[Given entries Boundary: Start]

import Summits.Ventures.HodgeRepro.FaceCensusEngine
import Summits.Ventures.HodgeRepro.EngineMasks

/-!
# EngineFacesWF — generic facts about the face-census engine, part 2 (seat p4, blind cell pub-hodge-repro)

For an ARBITRARY Cayley table `Γ` with the group axioms (`Γ.isCMGaloisType = true`, unpacked by the `IsGroupTable.*` theorems of `EngineMasks`):
EVERY face `(Φ; π, π′)` of `Γ.faces` satisfies `sumTwo` (every embedding lies in exactly two corners —
Milne 2020 §2.2: the corner product is of split Weil type), `cornersWF` for `n ≥ 3` (four distinct
CM-type corners) and `noConjugateCorners` for `n ≥ 5` (no corner is the conjugate of another).  These
are the structural reasons behind the census rows; they replace 1920-face kernel computations by proofs.
-/

namespace Summit.Ventures.HodgeRepro.FaceCensus

namespace CMGaloisType

variable {n : ℕ} (Γ : CMGaloisType n)

/-! ### Every face has the `SumTwo` property -/

/-- Bits of the four corners of the face `(T, placeMask a, placeMask b)` at `i`, in terms of
`t = mem i T`, `mp = mem i (placeMask a)`, `mq = mem i (placeMask b)`. -/
theorem mem_corners (hΓ : Γ.isCMGaloisType = true) {T : ℕ} (hT : Γ.isCMType T = true) (p q : ℕ) (i : Fin n) :
    (Γ.corners (T, p, q)).map (mem i) =
      [mem i T, (!mem i T) ^^ mem i p, (!mem i T) ^^ mem i q, (mem i T ^^ mem i p) ^^ mem i q] := by
  simp [corners, mem_flipAt, Γ.mem_bar_of_isCMType hΓ hT]

/-- **Every face satisfies `SumTwo`**: for a face `(T; p, q)` of any Cayley table with the group axioms, every embedding `i` lies in exactly two of the four corners (the two places are disjoint, and the remaining three bit patterns each give exactly two). -/
theorem sumTwo_of_mem_faces (hΓ : Γ.isCMGaloisType = true) {f : ℕ × ℕ × ℕ} (hf : f ∈ Γ.faces) :
    Γ.sumTwo f = true := by
  obtain ⟨T, p, q⟩ := f
  rw [Γ.mem_faces] at hf
  obtain ⟨hT, hp, hq, hqp⟩ := hf
  rw [Γ.mem_cmTypes] at hT
  obtain ⟨a, rfl⟩ := (Γ.mem_places p).1 hp
  obtain ⟨b, rfl⟩ := (Γ.mem_places q).1 hq
  simp only [sumTwo, List.all_eq_true, List.mem_finRange, true_imp_iff, beq_iff_eq]
  intro i
  have key := Γ.mem_corners hΓ hT (Γ.placeMask a) (Γ.placeMask b) i
  have hlen : ((Γ.corners (T, Γ.placeMask a, Γ.placeMask b)).filter fun S => mem i S).length =
      (((Γ.corners (T, Γ.placeMask a, Γ.placeMask b)).map (mem i)).filter id).length := by
    rw [List.filter_map]; simp
  rw [hlen, key]
  have hnot : ¬ (mem i (Γ.placeMask a) = true ∧ mem i (Γ.placeMask b) = true) :=
    fun h => Γ.not_mem_both_places hΓ (Ne.symm hqp) h.1 h.2
  cases mem i T <;> cases hpa : mem i (Γ.placeMask a) <;> cases hpb : mem i (Γ.placeMask b) <;> simp_all

/-! ### Every face has four distinct CM-type corners, none conjugate to another -/

/-- Masks differing in one bit are different. -/
theorem ne_of_mem_ne {X Y : ℕ} (i : Fin n) (h : mem i X ≠ mem i Y) : X ≠ Y :=
  fun e => h (by rw [e])

/-- The two members of a place `placeMask a` are `a` and `c a`. -/
theorem mem_placeMask_self (a : Fin n) : mem a (Γ.placeMask a) = true := by
  simp [Γ.mem_placeMask]

/-- Flipping a CM type at a place gives a CM type. -/
theorem isCMType_flipAt_placeMask (hΓ : Γ.isCMGaloisType = true) {T : ℕ} (hT : Γ.isCMType T = true) (a : Fin n) :
    Γ.isCMType (flipAt (Γ.placeMask a) T) = true := by
  rw [Γ.isCMType_iff]
  refine ⟨flipAt_lt (Γ.placeMask_lt a) (Γ.lt_of_isCMType hT), fun i => ?_⟩
  rw [mem_flipAt, mem_flipAt, Γ.mem_conj_of_isCMType hT, Γ.mem_conj_placeMask hΓ]
  cases mem i T <;> cases mem i (Γ.placeMask a) <;> rfl

/-- The conjugate of a CM type is a CM type. -/
theorem isCMType_bar (hΓ : Γ.isCMGaloisType = true) {T : ℕ} (hT : Γ.isCMType T = true) :
    Γ.isCMType (Γ.bar T) = true := by
  rw [Γ.isCMType_iff]
  refine ⟨imageMask_lt _ _, fun i => ?_⟩
  rw [Γ.mem_bar hΓ, Γ.mem_bar hΓ, (IsGroupTable.conj_mul_conj_mul hΓ), Γ.mem_conj_of_isCMType hT, Bool.not_not]

/-- A point of `G` outside two given places (`n ≥ 5`). -/
theorem exists_notMem_two_places (hn : 5 ≤ n) (a b : Fin n) :
    ∃ i : Fin n, mem i (Γ.placeMask a) = false ∧ mem i (Γ.placeMask b) = false := by
  have hcard : ({a, Γ.mul Γ.conj a, b, Γ.mul Γ.conj b} : Finset (Fin n)).card <
      (Finset.univ : Finset (Fin n)).card := by
    rw [Finset.card_univ, Fintype.card_fin]
    exact lt_of_le_of_lt Finset.card_le_four (by omega)
  obtain ⟨i, -, hi⟩ := Finset.exists_mem_notMem_of_card_lt_card hcard
  simp only [Finset.mem_insert, Finset.mem_singleton, not_or] at hi
  obtain ⟨h1, h2, h3, h4⟩ := hi
  refine ⟨i, ?_, ?_⟩ <;> simp [Γ.mem_placeMask, h1, h2, h3, h4]

/-- A point of `G` outside a given place (`n ≥ 3`). -/
theorem exists_notMem_place (hn : 3 ≤ n) (a : Fin n) : ∃ i : Fin n, mem i (Γ.placeMask a) = false := by
  have hcard : ({a, Γ.mul Γ.conj a} : Finset (Fin n)).card < (Finset.univ : Finset (Fin n)).card := by
    rw [Finset.card_univ, Fintype.card_fin]
    exact lt_of_le_of_lt Finset.card_le_two (by omega)
  obtain ⟨i, -, hi⟩ := Finset.exists_mem_notMem_of_card_lt_card hcard
  simp only [Finset.mem_insert, Finset.mem_singleton, not_or] at hi
  obtain ⟨h1, h2⟩ := hi
  exact ⟨i, by simp [Γ.mem_placeMask, h1, h2]⟩

/-- A member of one of two distinct places is not in the other. -/
theorem not_mem_of_mem_of_ne (hΓ : Γ.isCMGaloisType = true) {a b : Fin n} (hab : Γ.placeMask a ≠ Γ.placeMask b)
    {i : Fin n} (ha : mem i (Γ.placeMask a) = true) : mem i (Γ.placeMask b) = false := by
  cases h : mem i (Γ.placeMask b)
  · rfl
  · exact (Γ.not_mem_both_places hΓ hab ha h).elim

/-- The bits of the conjugate of a flip at a place. -/
theorem mem_bar_flipAt_placeMask (hΓ : Γ.isCMGaloisType = true) (a : Fin n) (X : ℕ) (i : Fin n) :
    mem i (Γ.bar (flipAt (Γ.placeMask a) X)) = (mem i (Γ.bar X) ^^ mem i (Γ.placeMask a)) := by
  rw [Γ.mem_bar hΓ, mem_flipAt, Γ.mem_conj_placeMask hΓ, Γ.mem_bar hΓ]

/-- **Every face has four pairwise distinct CM-type corners** (`n ≥ 3`): each corner is a CM type, and any two corners differ at one explicit bit (a point outside a place, or the point `a` itself). -/
theorem cornersWF_of_mem_faces (hΓ : Γ.isCMGaloisType = true) (hn : 3 ≤ n) {f : ℕ × ℕ × ℕ} (hf : f ∈ Γ.faces) :
    Γ.cornersWF f = true := by
  obtain ⟨T, p, q⟩ := f
  rw [Γ.mem_faces] at hf
  obtain ⟨hT, hp, hq, hqp⟩ := hf
  rw [Γ.mem_cmTypes] at hT
  obtain ⟨a, rfl⟩ := (Γ.mem_places p).1 hp
  obtain ⟨b, rfl⟩ := (Γ.mem_places q).1 hq
  obtain ⟨w, hw⟩ := Γ.exists_notMem_place hn a
  obtain ⟨w', hw'⟩ := Γ.exists_notMem_place hn b
  have hab : Γ.placeMask a ≠ Γ.placeMask b := Ne.symm hqp
  have haq : mem a (Γ.placeMask b) = false := Γ.not_mem_of_mem_of_ne hΓ hab (Γ.mem_placeMask_self a)
  have hbp : mem b (Γ.placeMask a) = false :=
    Γ.not_mem_of_mem_of_ne hΓ (Ne.symm hab) (Γ.mem_placeMask_self b)
  -- the four corners are CM types
  have hc1 : Γ.isCMType T = true := hT
  have hc2 : Γ.isCMType (flipAt (Γ.placeMask a) (Γ.bar T)) = true :=
    Γ.isCMType_flipAt_placeMask hΓ (Γ.isCMType_bar hΓ hT) a
  have hc3 : Γ.isCMType (flipAt (Γ.placeMask b) (Γ.bar T)) = true :=
    Γ.isCMType_flipAt_placeMask hΓ (Γ.isCMType_bar hΓ hT) b
  have hc4 : Γ.isCMType (flipAt (Γ.placeMask b) (flipAt (Γ.placeMask a) T)) = true :=
    Γ.isCMType_flipAt_placeMask hΓ (Γ.isCMType_flipAt_placeMask hΓ hT a) b
  -- the four corners are pairwise distinct (bit witnesses)
  have h12 : T ≠ flipAt (Γ.placeMask a) (Γ.bar T) := ne_of_mem_ne w (by
    rw [mem_flipAt, Γ.mem_bar_of_isCMType hΓ hT, hw]; cases mem w T <;> decide)
  have h13 : T ≠ flipAt (Γ.placeMask b) (Γ.bar T) := ne_of_mem_ne w' (by
    rw [mem_flipAt, Γ.mem_bar_of_isCMType hΓ hT, hw']; cases mem w' T <;> decide)
  have h14 : T ≠ flipAt (Γ.placeMask b) (flipAt (Γ.placeMask a) T) := ne_of_mem_ne a (by
    rw [mem_flipAt, mem_flipAt, Γ.mem_placeMask_self, haq]; cases mem a T <;> decide)
  have h23 : flipAt (Γ.placeMask a) (Γ.bar T) ≠ flipAt (Γ.placeMask b) (Γ.bar T) := ne_of_mem_ne a (by
    rw [mem_flipAt, mem_flipAt, Γ.mem_placeMask_self, haq]; cases mem a (Γ.bar T) <;> decide)
  have h24 : flipAt (Γ.placeMask a) (Γ.bar T) ≠ flipAt (Γ.placeMask b) (flipAt (Γ.placeMask a) T) :=
    ne_of_mem_ne w' (by
      rw [mem_flipAt, mem_flipAt, mem_flipAt, Γ.mem_bar_of_isCMType hΓ hT, hw']
      cases mem w' T <;> cases mem w' (Γ.placeMask a) <;> decide)
  have h34 : flipAt (Γ.placeMask b) (Γ.bar T) ≠ flipAt (Γ.placeMask b) (flipAt (Γ.placeMask a) T) :=
    ne_of_mem_ne w (by
      rw [mem_flipAt, mem_flipAt, mem_flipAt, Γ.mem_bar_of_isCMType hΓ hT, hw]
      cases mem w T <;> cases mem w (Γ.placeMask b) <;> decide)
  simp only [cornersWF, corners, Bool.and_eq_true, List.all_cons, List.all_nil, hc1, hc2, hc3, hc4,
    Bool.and_self, true_and]
  simp [List.eraseDups_cons, Ne.symm h12, Ne.symm h13, Ne.symm h14, Ne.symm h23, Ne.symm h24, Ne.symm h34]

/-- **No two corners of a face are complex-conjugate types** (`n ≥ 5`): the 16 pairs (corner, conjugate of a corner) are separated one bit each, using a point outside both places (which exists since `|p ∪ q| = 4 < n`). -/
theorem noConjugateCorners_of_mem_faces (hΓ : Γ.isCMGaloisType = true) (hn : 5 ≤ n) {f : ℕ × ℕ × ℕ}
    (hf : f ∈ Γ.faces) : Γ.noConjugateCorners f = true := by
  obtain ⟨T, p, q⟩ := f
  rw [Γ.mem_faces] at hf
  obtain ⟨hT, hp, hq, hqp⟩ := hf
  rw [Γ.mem_cmTypes] at hT
  obtain ⟨a, rfl⟩ := (Γ.mem_places p).1 hp
  obtain ⟨b, rfl⟩ := (Γ.mem_places q).1 hq
  obtain ⟨w, hwa, hwb⟩ := Γ.exists_notMem_two_places hn a b
  have hab : Γ.placeMask a ≠ Γ.placeMask b := Ne.symm hqp
  have haq : mem a (Γ.placeMask b) = false := Γ.not_mem_of_mem_of_ne hΓ hab (Γ.mem_placeMask_self a)
  have hbp : mem b (Γ.placeMask a) = false :=
    Γ.not_mem_of_mem_of_ne hΓ (Ne.symm hab) (Γ.mem_placeMask_self b)
  have haa := Γ.mem_placeMask_self a
  have hbb := Γ.mem_placeMask_self b
  -- bit lemmas for the four corners and their conjugates
  have hbT := Γ.mem_bar_of_isCMType hΓ hT
  have hbb' : ∀ i, mem i (Γ.bar (Γ.bar T)) = mem i T := fun i => by
    rw [Γ.mem_bar hΓ, Γ.mem_bar hΓ, (IsGroupTable.conj_mul_conj_mul hΓ)]
  simp only [noConjugateCorners, corners, List.all_cons, List.all_nil, Bool.and_true, Bool.and_eq_true,
    Bool.not_eq_eq_eq_not, Bool.not_true, List.contains_eq_mem, decide_eq_false_iff_not,
    List.mem_cons, List.not_mem_nil, or_false, not_or]
  refine ⟨⟨?_, ?_, ?_, ?_⟩, ⟨?_, ?_, ?_, ?_⟩, ⟨?_, ?_, ?_, ?_⟩, ⟨?_, ?_, ?_, ?_⟩⟩
  -- bar c1 vs c1..c4
  · exact ne_of_mem_ne w (by rw [hbT]; cases mem w T <;> decide)
  · exact ne_of_mem_ne a (by rw [hbT, mem_flipAt, hbT, haa]; cases mem a T <;> decide)
  · exact ne_of_mem_ne b (by rw [hbT, mem_flipAt, hbT, hbb]; cases mem b T <;> decide)
  · exact ne_of_mem_ne w (by rw [hbT, mem_flipAt, mem_flipAt, hwa, hwb]; cases mem w T <;> decide)
  -- bar c2 vs c1..c4
  · exact ne_of_mem_ne a (by rw [Γ.mem_bar_flipAt_placeMask hΓ, hbb', haa]; cases mem a T <;> decide)
  · exact ne_of_mem_ne w (by
      rw [Γ.mem_bar_flipAt_placeMask hΓ, hbb', mem_flipAt, hbT, hwa]; cases mem w T <;> decide)
  · exact ne_of_mem_ne w (by
      rw [Γ.mem_bar_flipAt_placeMask hΓ, hbb', mem_flipAt, hbT, hwa, hwb]; cases mem w T <;> decide)
  · exact ne_of_mem_ne b (by
      rw [Γ.mem_bar_flipAt_placeMask hΓ, hbb', mem_flipAt, mem_flipAt, hbp, hbb]; cases mem b T <;> decide)
  -- bar c3 vs c1..c4
  · exact ne_of_mem_ne b (by rw [Γ.mem_bar_flipAt_placeMask hΓ, hbb', hbb]; cases mem b T <;> decide)
  · exact ne_of_mem_ne w (by
      rw [Γ.mem_bar_flipAt_placeMask hΓ, hbb', mem_flipAt, hbT, hwa, hwb]; cases mem w T <;> decide)
  · exact ne_of_mem_ne w (by
      rw [Γ.mem_bar_flipAt_placeMask hΓ, hbb', mem_flipAt, hbT, hwb]; cases mem w T <;> decide)
  · exact ne_of_mem_ne a (by
      rw [Γ.mem_bar_flipAt_placeMask hΓ, hbb', mem_flipAt, mem_flipAt, haq, haa]; cases mem a T <;> decide)
  -- bar c4 vs c1..c4
  · exact ne_of_mem_ne w (by
      rw [Γ.mem_bar_flipAt_placeMask hΓ, Γ.mem_bar_flipAt_placeMask hΓ, hbT, hwa, hwb]
      cases mem w T <;> decide)
  · exact ne_of_mem_ne b (by
      rw [Γ.mem_bar_flipAt_placeMask hΓ, Γ.mem_bar_flipAt_placeMask hΓ, hbT, mem_flipAt, hbT, hbp, hbb]
      cases mem b T <;> decide)
  · exact ne_of_mem_ne a (by
      rw [Γ.mem_bar_flipAt_placeMask hΓ, Γ.mem_bar_flipAt_placeMask hΓ, hbT, mem_flipAt, hbT, haq, haa]
      cases mem a T <;> decide)
  · exact ne_of_mem_ne w (by
      rw [Γ.mem_bar_flipAt_placeMask hΓ, Γ.mem_bar_flipAt_placeMask hΓ, hbT, mem_flipAt, mem_flipAt, hwa, hwb]
      cases mem w T <;> decide)

/-- Every face of a Galois CM type of order `≥ 5` is well formed: `SumTwo`, four distinct CM-type
corners, no two of them conjugate. -/
theorem faces_all_wf (hΓ : Γ.isCMGaloisType = true) (hn : 5 ≤ n) :
    Γ.faces.all (fun f => Γ.sumTwo f && Γ.cornersWF f && Γ.noConjugateCorners f) = true := by
  rw [List.all_eq_true]
  intro f hf
  rw [Bool.and_eq_true, Bool.and_eq_true]
  exact ⟨⟨Γ.sumTwo_of_mem_faces hΓ hf, Γ.cornersWF_of_mem_faces hΓ (by omega) hf⟩,
    Γ.noConjugateCorners_of_mem_faces hΓ hn hf⟩

end CMGaloisType

end Summit.Ventures.HodgeRepro.FaceCensus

[Given entries Boundary: End]

* **Problem to solve**
Using the records above, copy all lines that include the word "IsGroupTable".

* **Exercise solution**
For an ARBITRARY Cayley table `Γ` with the group axioms (`Γ.isCMGaloisType = true`, unpacked by the `IsGroupTable.*` theorems of `EngineMasks`):
  rw [Γ.mem_bar hΓ, Γ.mem_bar hΓ, (IsGroupTable.conj_mul_conj_mul hΓ), Γ.mem_conj_of_isCMType hT, Bool.not_not]
    rw [Γ.mem_bar hΓ, Γ.mem_bar hΓ, (IsGroupTable.conj_mul_conj_mul hΓ)]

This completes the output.